DanielRibeiro · on Sept 27, 2012

If you like blooms filters, you may like many variations of it, and some of its applications:

A Garden Variety of Bloom Filters[1]

[1] http://matthias.vallentin.net/blog/2011/06/a-garden-variety-...

Rickasaurus · on Sept 27, 2012

A great post. I wish we saw more like it on Hacker News.

shutton · on Sept 27, 2012

Very well written. It's the first technical CS article I've read in a while and really enjoyed it.

Dylan16807 · on Sept 27, 2012

Interesting, I read the introduction and could only think of three steps myself. Apparently you and I think of hashes in a different way. I went directly from 'list of urls' to 'hash table of urls' (with a very minor note of 'we only need to store yes/no so make the bucket size one bit'). This skips a large part of your train of logic entirely. From there it's the same 'use a couple hashes to avoid collisions', 'use overlapping storage because it's more efficient'.

alecdibble · on Sept 26, 2012

Thanks! I enjoyed the way you approached the explanation by exploring the problem instead of the solution.

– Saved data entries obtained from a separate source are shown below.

import Summits.BirchSwinnertonDyer.BirchSwinnertonDyer.Theorems.PrintCFramBottomClassIndexLawFiveLeHerbrandKummerReflectionCountCharacters
import Summits.BirchSwinnertonDyer.BirchSwinnertonDyer.Theorems.PrintCFramBottomClassIndexLawFiveLeHerbrandOddUnramifiedCount
import Summits.BirchSwinnertonDyer.BirchSwinnertonDyer.Theorems.PrintCFramBottomClassIndexLawFiveLeHerbrandOddVanishingUnconditional
import HarnessLib

/-!
# Route `PrintCFram`, crux C2 `BottomClassIndexLawFiveLe` (stmt-BirchSwinnertonDyer-20372), line
# `eisenstein-resource-bdp-line` (registry v19): **THE MAZUR–WILES DICTIONARY OF THE TWO COUNTS** — under Mazur–Wiles Thm. 2,
# `#e_ψ(ℤ_p ⊗ Cl) = p^{v_p(B_{1,χ⁻¹})}`, so both residual groups of the B1 Selmer count have order `≤ p^{v_p(B_{1,ψ⁻¹})}`
# (cell `bsd-print-cfram`, width seat `bsd-line-cfram-p1-w7` g3; helper `--supports` 20372; 0 defs, 0 facts, 0 sorry)

HONEST FRAMING. Nothing about BSD is proved here, no stub is closed; CONDITIONAL on the Literature named fact
`MazurWiles1984.thm2_card_oddChiClassGroup_eq_bernoulli` (taken as the hypothesis `hMW`, exactly as in the cell's (β) lane). The
two counting engines (`HerbrandKummer.finite_and_natCard_le_classGroupChiCard_of_characters`, p674194 — EVEN character,
ramification at `p` allowed; `HerbrandOddClassGroup.finite_and_natCard_le_classGroupChiCard_of_unramified_characters`, p674608 — any
character, everywhere unramified) bound a group of `𝔽_p`-characters by `classGroupChiCard ℚ K p θ = #e_θ(ℤ_p ⊗ Cl_K)`; Mazur–Wiles turns
that into `‖B_{1,χ⁻¹}‖_p⁻¹` for the Dirichlet avatar `χ` of `θ`. This file records the composites in the socket-ready form
«`Finite V ∧ #V ≤ p^v`» from «`‖B_{1,χ⁻¹}‖_p = p^{−v}`» (on both inhabited off-locus window members `v = 1`, so each side is `≤ p` and
CASE S of the φ-descent count gives `#Sel_p(W/ℚ) ≤ p²` — w2 g9's files II–IV supply the Galois-cohomology side).

* `classGroupChiCard_eq_pow_of_norm_bernoulli_eq` — `hMW` ⟹ `classGroupChiCard ℚ K p ψ = p^v` when `‖B_{1,χ⁻¹}‖_p = p^{−v}`.
* **`finite_and_natCard_le_pow_of_characters_of_mazurWiles`** (EVEN side) and
  **`finite_and_natCard_le_pow_of_unramified_characters_of_mazurWiles`** (ODD side).

THEOREMS ONLY; no definition, no named fact, no `sorry`; imports no `Theses` module. BSD is not proved by any of this; no summit
statement is proved by this seat. References: [MazurWiles1984] Thm. 2 (p. 216) via [Solomon1990] §I p. 468; [Washington1997] §10.2.
-/

set_option autoImplicit false
-- `…BirchSwinnertonDyer.BirchSwinnertonDyer.Theorems…` is the problem's mandated namespace (D-0017).
set_option linter.dupNamespace false

noncomputable section

namespace Summit.BirchSwinnertonDyer.BirchSwinnertonDyer.Theorems.PrintCFram.HerbrandReflectionCount

open Literature.NumberTheory.NumberFields Literature.NumberTheory.GaloisRepresentations
open Literature.NumberTheory.EllipticCurves Literature.NumberTheory.EllipticCurves.Kato2004
open NumberField NumberField.IsCMField IsDedekindDomain Field DirichletCharacter
open scoped nonZeroDivisors Pointwise

variable {p : ℕ} [Fact p.Prime] {K : Type} [Field K] [NumberField K]

/-- **`#e_ψ(ℤ_p ⊗ Cl(K)) = p^v` when `‖B_{1,χ⁻¹}‖_p = p^{−v}`** (Mazur–Wiles Thm. 2, `hMW`): `K/ℚ` abelian with `p ∤ [K:ℚ]`, `p` odd,
`χ` a primitive odd `ℚ_p`-valued Dirichlet character, not the Teichmüller character, `ψ : Gal(K/ℚ) → ℤ_pˣ` its Galois avatar.
[cite: MazurWiles1984, Thm. 2 (p. 216) — statement via Solomon1990, §I pp. 467–468] -/
theorem classGroupChiCard_eq_pow_of_norm_bernoulli_eq (hMW : MazurWiles1984.thm2_card_oddChiClassGroup_eq_bernoulli)
    (hp2 : p ≠ 2) [IsAbelianGalois ℚ K] (hpK : ¬ p ∣ Module.finrank ℚ K)
    {f : ℕ} [NeZero f] {χ : DirichletCharacter ℚ_[p] f} (hprim : χ.IsPrimitive) (hodd : χ.Odd)
    (hχω : ¬ ∀ a : ℤ, ¬ ((p : ℤ) ∣ a) → ‖χ (a : ZMod f) - (a : ℚ_[p])‖ < 1)
    {ψ : (K ≃ₐ[ℚ] K) →* ℤ_[p]ˣ}
    (hψχ : ∀ τ : absoluteGaloisGroup ℚ,
      (((ψ (absGaloisQuot ℚ K τ) : ℤ_[p]ˣ) : ℤ_[p]) : ℚ_[p]) = χ ((modNCyclotomicCharacter ℚ f τ : (ZMod f)ˣ) : ZMod f))
    {v : ℕ} (hB : ‖KrizLi2019.bernoulliOnePrim χ⁻¹‖ = ((p : ℝ) ^ v)⁻¹) :
    classGroupChiCard ℚ K p (fun σ => ((ψ σ : ℤ_[p]ˣ) : ℤ_[p])) = p ^ v := by
  have hcard := hMW p hp2 K hpK f χ hprim hodd hχω ψ hψχ
  rw [hB, inv_inv] at hcard
  exact_mod_cast hcard

/-- **EVEN SIDE: `#V ≤ p^{v_p(B_{1,ψ⁻¹})}` under Mazur–Wiles.** The binders of `HerbrandKummer.absGaloisHom_eq_one_of_even_unconditional`
(`K` CM abelian `∋ ζ_p`, `p` odd, `p ∤ [K:ℚ]`, `χ̄` EVEN `≠ 1`, `hdec`, `ψ̄ = ā χ̄⁻¹`, a primitive odd non-Teichmüller Dirichlet character `ψ`
which is the avatar of `Teich ∘ ψ̄`), with `‖B_{1,ψ⁻¹}‖_p = p^{−v}` INSTEAD of `= 1`, and `hMW`: every subgroup `V` of characters
`κ : Γ_K → 𝔽_p` with open kernel, unramified outside `p`, and `χ̄`-equivariant is finite with `#V ≤ p^v` (`v = 0`: `κ = 1`, the engine).
[cite: MazurWiles1984, Thm. 2 (p. 216) — via Solomon1990, §I p. 468] [cite: Washington1997, §10.2 (proof of Thm. 10.9)] -/
theorem finite_and_natCard_le_pow_of_characters_of_mazurWiles
    (hMW : MazurWiles1984.thm2_card_oddChiClassGroup_eq_bernoulli)
    [IsCMField K] [IsAbelianGalois ℚ K] (hp2 : p ≠ 2) (hpK : ¬ p ∣ Module.finrank ℚ K)
    {ζ : K} (hζ : IsPrimitiveRoot ζ p) (a : (K ≃ₐ[ℚ] K) → ℕ) (ha : ∀ σ : K ≃ₐ[ℚ] K, σ ζ = ζ ^ a σ)
    (χb : (K ≃ₐ[ℚ] K) →* (ZMod p)ˣ) (heven : χb ((complexConj K).restrictScalars ℚ) = 1) (hne1 : χb ≠ 1)
    (hdec : ∀ v : HeightOneSpectrum (𝓞 K), ((p : ℕ) : 𝓞 K) ∈ v.asIdeal →
      ∃ σ : K ≃ₐ[ℚ] K, σ • v.asIdeal = v.asIdeal ∧
        ¬ ((a σ : ZMod p) * (((χb σ)⁻¹ : (ZMod p)ˣ) : ZMod p)) = 1)
    (ψb : (K ≃ₐ[ℚ] K) →* (ZMod p)ˣ)
    (hψb : ∀ σ : K ≃ₐ[ℚ] K, ((ψb σ : (ZMod p)ˣ) : ZMod p) = (a σ : ZMod p) * (((χb σ)⁻¹ : (ZMod p)ˣ) : ZMod p))
    {f : ℕ} [NeZero f] (ψ : DirichletCharacter ℚ_[p] f) (hprim : ψ.IsPrimitive)
    (hθχ : ∀ τ : absoluteGaloisGroup ℚ,
      (((((teichmullerChar p).comp ψb) (absGaloisQuot ℚ K τ) : ℤ_[p]ˣ) : ℤ_[p]) : ℚ_[p]) =
        ψ ((modNCyclotomicCharacter ℚ f τ : (ZMod f)ˣ) : ZMod f)) (hodd : ψ.Odd)
    (hnotω : ¬ (f = p ∧ ∀ b : ℤ, ¬ ((p : ℤ) ∣ b) → ‖ψ (b : ZMod f) - (b : ℚ_[p])‖ < 1))
    {v : ℕ} (hB : ‖KrizLi2019.bernoulliOnePrim ψ⁻¹‖ = ((p : ℝ) ^ v)⁻¹)
    (V : Subgroup (absoluteGaloisGroup K →* Multiplicative (ZMod p)))
    (hκ : ∀ κ ∈ V, IsOpen (κ.ker : Set (absoluteGaloisGroup K)))
    (hunr : ∀ κ ∈ V, ∀ w : HeightOneSpectrum (𝓞 K), ((p : ℕ) : 𝓞 K) ∉ w.asIdeal →
      ∀ 𝔓 ∈ w.primesAbove, ∀ g ∈ 𝔓.inertia (absoluteGaloisGroup K), κ g = 1)
    (heq : ∀ κ ∈ V, ∀ (γ : absoluteGaloisGroup ℚ) (σ : absoluteGaloisGroup K),
      κ (absGaloisOuterConj ℚ K γ σ) = κ σ ^ ((χb (absGaloisQuot ℚ K γ) : (ZMod p)ˣ) : ZMod p).val) :
    Finite V ∧ Nat.card V ≤ p ^ v := by
  haveI : IsGalois ℚ K := IsAbelianGalois.toIsGalois
  have hχω := HerbrandOddClassGroup.not_forall_norm_sub_lt_one_of_not_teichmuller hp2 ψ hprim hnotω
  obtain ⟨hfin, hle⟩ := HerbrandKummer.finite_and_natCard_le_classGroupChiCard_of_characters hp2 hpK hζ a ha χb heven hne1
    hdec ψb hψb V hκ hunr heq
  exact ⟨hfin, hle.trans (classGroupChiCard_eq_pow_of_norm_bernoulli_eq hMW hp2 hpK hprim hodd hχω hθχ hB).le⟩

variable {L : Type} [Field L] [NumberField L]

/-- **ODD SIDE: `#V ≤ p^{v_p(B_{1,χ⁻¹})}` under Mazur–Wiles.** `L/ℚ` abelian, `p` odd, `p ∤ [L:ℚ]`, `r : Γ_ℚ → (ℤ/p)ˣ`,
`θ : Gal(L/ℚ) → ℤ_pˣ` with `θ(τ̄) ≡ r(τ)` and Dirichlet avatar `χ` (primitive, odd, not Teichmüller) with `‖B_{1,χ⁻¹}‖_p = p^{−v}`, `hMW`:
every subgroup `V` of `r`-equivariant everywhere-unramified characters `κ : Γ_L → 𝔽_p` (open kernel) is finite with `#V ≤ p^v`
(`v = 0`: the engine `absGaloisHom_eq_one_final`). [cite: MazurWiles1984, Thm. 2 (p. 216) — via Solomon1990, §I p. 468]
[cite: NeukirchANT1999, Ch. VI §7 Thm. (7.1)] -/
theorem finite_and_natCard_le_pow_of_unramified_characters_of_mazurWiles
    (hMW : MazurWiles1984.thm2_card_oddChiClassGroup_eq_bernoulli)
    [IsAbelianGalois ℚ L] (hp2 : p ≠ 2) (hpL : ¬ p ∣ Module.finrank ℚ L)
    (r : absoluteGaloisGroup ℚ →* (ZMod p)ˣ) (θ : (L ≃ₐ[ℚ] L) →* ℤ_[p]ˣ)
    (hθ : ∀ τ : absoluteGaloisGroup ℚ,
      PadicInt.toZMod ((θ (absGaloisQuot ℚ L τ) : ℤ_[p]ˣ) : ℤ_[p]) = ((r τ : (ZMod p)ˣ) : ZMod p))
    {f : ℕ} [NeZero f] {χ : DirichletCharacter ℚ_[p] f} (hprim : χ.IsPrimitive) (hodd : χ.Odd)
    (hχω : ¬ ∀ a : ℤ, ¬ ((p : ℤ) ∣ a) → ‖χ (a : ZMod f) - (a : ℚ_[p])‖ < 1)
    (hθχ : ∀ τ : absoluteGaloisGroup ℚ,
      (((θ (absGaloisQuot ℚ L τ) : ℤ_[p]ˣ) : ℤ_[p]) : ℚ_[p]) = χ ((modNCyclotomicCharacter ℚ f τ : (ZMod f)ˣ) : ZMod f))
    {v : ℕ} (hB : ‖KrizLi2019.bernoulliOnePrim χ⁻¹‖ = ((p : ℝ) ^ v)⁻¹)
    (V : Subgroup (absoluteGaloisGroup L →* Multiplicative (ZMod p)))
    (hκ : ∀ κ ∈ V, IsOpen (κ.ker : Set (absoluteGaloisGroup L)))
    (hunr : ∀ κ ∈ V, ∀ (w : HeightOneSpectrum (𝓞 L)) (𝔓 : Ideal (absIntegers (𝓞 L) L)), 𝔓 ∈ w.primesAbove →
      ∀ g ∈ 𝔓.inertia (absoluteGaloisGroup L), κ g = 1)
    (heq : ∀ κ ∈ V, ∀ (γ : absoluteGaloisGroup ℚ) (σ : absoluteGaloisGroup L),
      κ (absGaloisOuterConj ℚ L γ σ) = (κ σ) ^ ((r γ : (ZMod p)ˣ) : ZMod p).val) :
    Finite V ∧ Nat.card V ≤ p ^ v := by
  haveI : IsGalois ℚ L := IsAbelianGalois.toIsGalois
  obtain ⟨hfin, hle⟩ :=
    HerbrandOddClassGroup.finite_and_natCard_le_classGroupChiCard_of_unramified_characters hp2 hpL r θ hθ V hκ hunr heq
  exact ⟨hfin, hle.trans (classGroupChiCard_eq_pow_of_norm_bernoulli_eq hMW hp2 hpL hprim hodd hχω hθχ hB).le⟩

end Summit.BirchSwinnertonDyer.BirchSwinnertonDyer.Theorems.PrintCFram.HerbrandReflectionCount

end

michael_nielsen · on Sept 26, 2012

Thanks! Yeah, sometimes solutions alone are opaque -- it's often illuminating to explore other approaches, and to understand why they don't work so well, in order to understand why a solution is the way it is.

knodi · on Sept 27, 2012

I believe LevelDb is getting bloom filter to alleviate the key not-found performance issue soon.

Very cool article.